Within the scope of the invention, can use the mixture of the distillation fraction of the mixture of the crude product that contains aromatic hydrocarbons of the reformed gasoline of selecting hydrogenation and other hydrogenation and/or these crude products in second process steps that extracts therein.
After extractive distillation and/or the liquid-liquid extraction, very advantageously from selective solvent, separate pure aromatics by distillation.
Below, only the present invention will be described in more detail according to the accompanying drawing that embodiment is described.For this purpose, Fig. 1 represents to implement the device of method of the present invention, and Fig. 2 represents following embodiment that is described in detail 1 and 2 graphic representation.

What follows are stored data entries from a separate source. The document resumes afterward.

/-- **The log-weighted Goldbach major-arc integral on the periodised arcs against `R₁(n)`**
(θ-form): for `1 ≤ P`, `P + 1 < Q`,
`|R^G_{periodicArcs P Q}(N; n) − Re R₁(n)| ≤ (4P/Q) · ((θ(P) + log 2) · 2θ(N))`,
where `R₁(n) = ∫_{𝔐(P,Q)} S(α)² e(−nα) dα` with the window `P < p ≤ N`
(de-periodisation `setIntegral_inter_periodicArcs_eq`, then `‖A_N² − S²‖ ≤ ‖A_N − S‖(‖A_N‖ + ‖S‖)`
pointwise on a set of measure `≤ 4P/Q`).
[cite: MontgomeryVaughanActa1975, §3 (3.1); HeathbrownPuchta2002, §4 (20)] -/
theorem abs_majorArcGoldbachIntegral_periodicArcs_sub_re_le (N n : ℕ) {P Q : ℝ} (hP : 1 ≤ P)
    (hPQ : P + 1 < Q) :
    |majorArcGoldbachIntegral (periodicArcs P Q) N n -
        (MontgomeryVaughan1975.majorArcIntegral P Q N n).re| ≤
      4 * P / Q * ((Chebyshev.theta P + Real.log 2) * (2 * Chebyshev.theta N)) := by
  have hP0 : 0 ≤ P := by linarith
  have hQ0 : 0 < Q := by linarith
  set S' : Set ℝ := Set.Icc (0 : ℝ) 1 ∩ periodicArcs P Q with hS'
  set f : ℝ → ℂ := fun α => oddPrimeLogSum N α ^ 2 * (𝐞 (-(n : ℝ) * α) : ℂ) with hf
  set g : ℝ → ℂ := fun α =>
    MontgomeryVaughan1975.expSum P N α ^ 2 * (𝐞 (-(n * α)) : ℂ) with hg
  have hg_cont : Continuous g := MontgomeryVaughan1975.continuous_expSum_sq_mul P N n
  have hg_per : ∀ x, g (x + 1) = g x := by
    intro x
    simp only [hg]
    rw [MontgomeryVaughan1975.expSum_add_one]
    have he : (𝐞 (-(n * (x + 1))) : ℂ) = 𝐞 (-(n * x)) := by
      have h1 : (𝐞 (-((n : ℕ) : ℝ)) : ℂ) = 1 := by
        rw [show (-((n : ℕ) : ℝ)) = ((-(n : ℤ) : ℤ) : ℝ) by push_cast; ring,
          Real.fourierChar_apply', Circle.exp_two_pi_mul_int, Circle.coe_one]
      rw [show (-(n * (x + 1)) : ℝ) = -(n * x) + -(n : ℝ) by ring, fourierChar_add_coe, h1,
        mul_one]
    rw [he]
  have hf_cont : Continuous f := by
    simp only [hf]
    exact ((continuous_oddPrimeLogSum N).pow 2).mul (continuous_fourierChar_mul _)
  -- the two integrals over `S'`
  have hR₁ : MontgomeryVaughan1975.majorArcIntegral P Q N n = ∫ α in S', g α := by
    rw [MontgomeryVaughan1975.majorArcIntegral, hS', setIntegral_inter_periodicArcs_eq hg_cont hg_per hP hPQ]
  have hRG : majorArcGoldbachIntegral (periodicArcs P Q) N n = (∫ α in S', f α).re := rfl
  -- integrability on `S' ⊆ [0,1]`
  have hS'sub : S' ⊆ Set.Icc (0 : ℝ) 1 := Set.inter_subset_left
  have hS'vol : volume S' < ⊤ :=
    lt_of_le_of_lt (measure_mono hS'sub) (by rw [Real.volume_Icc]; exact ENNReal.ofReal_lt_top)
  have hfi : IntegrableOn f S' := (hf_cont.integrableOn_Icc).mono_set hS'sub
  have hgi : IntegrableOn g S' := (hg_cont.integrableOn_Icc).mono_set hS'sub
  have hdiff : (∫ α in S', f α) - (∫ α in S', g α) = ∫ α in S', (f α - g α) :=
    (integral_sub hfi hgi).symm
  -- pointwise bound
  set C : ℝ := (Chebyshev.theta P + Real.log 2) * (2 * Chebyshev.theta N) with hC
  have hpt : ∀ α ∈ S', ‖f α - g α‖ ≤ C := by
    intro α _
    have he : (𝐞 (-(n : ℝ) * α) : ℂ) = 𝐞 (-(n * α)) := by rw [neg_mul]
    have hfg : f α - g α =
        (oddPrimeLogSum N α - MontgomeryVaughan1975.expSum P N α) *
          (oddPrimeLogSum N α + MontgomeryVaughan1975.expSum P N α) * (𝐞 (-(n * α)) : ℂ) := by
      simp only [hf, hg]; rw [he]; ring
    rw [hfg, norm_mul, norm_mul, Circle.norm_coe, mul_one]
    have h1 := norm_oddPrimeLogSum_sub_expSum_le N P α
    have h2 : ‖oddPrimeLogSum N α + MontgomeryVaughan1975.expSum P N α‖ ≤
        2 * Chebyshev.theta N := by
      calc ‖oddPrimeLogSum N α + MontgomeryVaughan1975.expSum P N α‖
          ≤ ‖oddPrimeLogSum N α‖ + ‖MontgomeryVaughan1975.expSum P N α‖ := norm_add_le _ _
        _ ≤ Chebyshev.theta N + Chebyshev.theta N :=
            add_le_add (norm_oddPrimeLogSum_le_theta N α)
              (MontgomeryVaughan1975.norm_expSum_le_theta P N α)
        _ = 2 * Chebyshev.theta N := by ring
    have h10 : 0 ≤ Chebyshev.theta P + Real.log 2 :=
      add_nonneg (Chebyshev.theta_nonneg P) (Real.log_nonneg (by norm_num))
    rw [hC]
    exact mul_le_mul h1 h2 (norm_nonneg _) h10
  have hint : ‖∫ α in S', (f α - g α)‖ ≤ C * volume.real S' :=
    norm_setIntegral_le_of_norm_le_const hS'vol hpt
  have hC0 : 0 ≤ C := by
    rw [hC]
    exact mul_nonneg (add_nonneg (Chebyshev.theta_nonneg P) (Real.log_nonneg (by norm_num)))
      (mul_nonneg zero_le_two (Chebyshev.theta_nonneg _))
  have hvol := volume_real_inter_periodicArcs_le hP0 hQ0
  rw [hRG, hR₁, ← Complex.sub_re]
  calc |((∫ α in S', f α) - ∫ α in S', g α).re| ≤ ‖(∫ α in S', f α) - ∫ α in S', g α‖ :=
        Complex.abs_re_le_norm _
    _ = ‖∫ α in S', (f α - g α)‖ := by rw [hdiff]
    _ ≤ C * volume.real S' := hint
    _ ≤ C * (4 * P / Q) := mul_le_mul_of_nonneg_left hvol hC0
    _ = 4 * P / Q * C := mul_comm _ _

/-- **The same with Chebyshev's bound inserted**: for `1 ≤ P`, `P + 1 < Q`,
`|R^G_{periodicArcs P Q}(N; n) − Re R₁(n)| ≤ 48 P² N / Q`
(`θ(P) + log 2 ≤ (log 4) P + log 2 ≤ 3P`, `2θ(N) ≤ 2(log 4) N ≤ 4N`).  At the Montgomery–Vaughan
level `P = N^{6δ}`, `Q = N^{1−6δ}` this is `48 N^{18δ}`.
[cite: MontgomeryVaughanActa1975, §3 (3.1); HeathbrownPuchta2002, §4 (20)] -/
theorem abs_majorArcGoldbachIntegral_periodicArcs_sub_re_le' (N n : ℕ) {P Q : ℝ} (hP : 1 ≤ P)
    (hPQ : P + 1 < Q) :
    |majorArcGoldbachIntegral (periodicArcs P Q) N n -
        (MontgomeryVaughan1975.majorArcIntegral P Q N n).re| ≤ 48 * P ^ 2 * N / Q := by
  have h := abs_majorArcGoldbachIntegral_periodicArcs_sub_re_le N n hP hPQ
  have hQ0 : 0 < Q := by linarith
  have hlog2 : Real.log 2 < 1 := by have := Real.log_two_lt_d9; linarith
  have hlog4 : Real.log 4 < 2 := by
    have : Real.log 4 = 2 * Real.log 2 := by
      rw [show (4 : ℝ) = 2 ^ 2 by norm_num, Real.log_pow]; ring
    rw [this]; linarith
  have hθP : Chebyshev.theta P + Real.log 2 ≤ 3 * P := by
    have := Chebyshev.theta_le_log4_mul_x (show (0 : ℝ) ≤ P by linarith)
    nlinarith
  have hθN : 2 * Chebyshev.theta N ≤ 4 * N := by
    have := Chebyshev.theta_le_log4_mul_x (Nat.cast_nonneg N)
    nlinarith [Nat.cast_nonneg (α := ℝ) N]
  have h1 : (Chebyshev.theta P + Real.log 2) * (2 * Chebyshev.theta N) ≤ 3 * P * (4 * N) :=
    mul_le_mul hθP hθN (mul_nonneg zero_le_two (Chebyshev.theta_nonneg _)) (by linarith)
  have h2 : 0 ≤ 4 * P / Q := by positivity
  calc |majorArcGoldbachIntegral (periodicArcs P Q) N n -
          (MontgomeryVaughan1975.majorArcIntegral P Q N n).re|
      ≤ 4 * P / Q * ((Chebyshev.theta P + Real.log 2) * (2 * Chebyshev.theta N)) := h
    _ ≤ 4 * P / Q * (3 * P * (4 * N)) := mul_le_mul_of_nonneg_left h1 h2
    _ = 48 * P ^ 2 * N / Q := by ring

end GoldbachLinnik

end Literature.NumberTheory.Sieve

end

Below, according to the device of enforcement method of the present invention shown in Figure 1 method of the present invention is illustrated.Fig. 1 represents to implement the device of method of the present invention, comprises hydrogenator 1 and extraction plant thereafter 2.Hydrogenation unit 1 has first feeding line 3 that reformed gasoline is provided.In this embodiment, the reformation cut of the fractionation of reformed gasoline distillation generation enters hydrogenator 1 by pipeline 3.Hydrogenator 1 has second feeding line 4 that hydrogen is provided.Within the scope of the invention, the hydrogen-rich gas that provides also is provided the hydrogen that is provided.Hydrogenator 1 also has a fixed bed of being made up of hydrogenation catalyst.In an embodiment, nickel or the palladium that preferably is loaded on the alumina supporter is used as catalyzer.Adjust the hydroconversion condition of selecting hydrogenation according to needed hydrogenation reaction and needed hydrogenation conversion, for example the temperature in the hydrogenator 1, pressure, hydrogen/hydrocarbon ratio and productivity and column volume.Gaseous fraction is left hydrogenator 1 by vent line 10.Select the product liquid selection hydrogenation and that contain aromatic hydrocarbons that hydrogenation obtains to leave reactor 1 with the gas of dissolved remnants still by connection line 5.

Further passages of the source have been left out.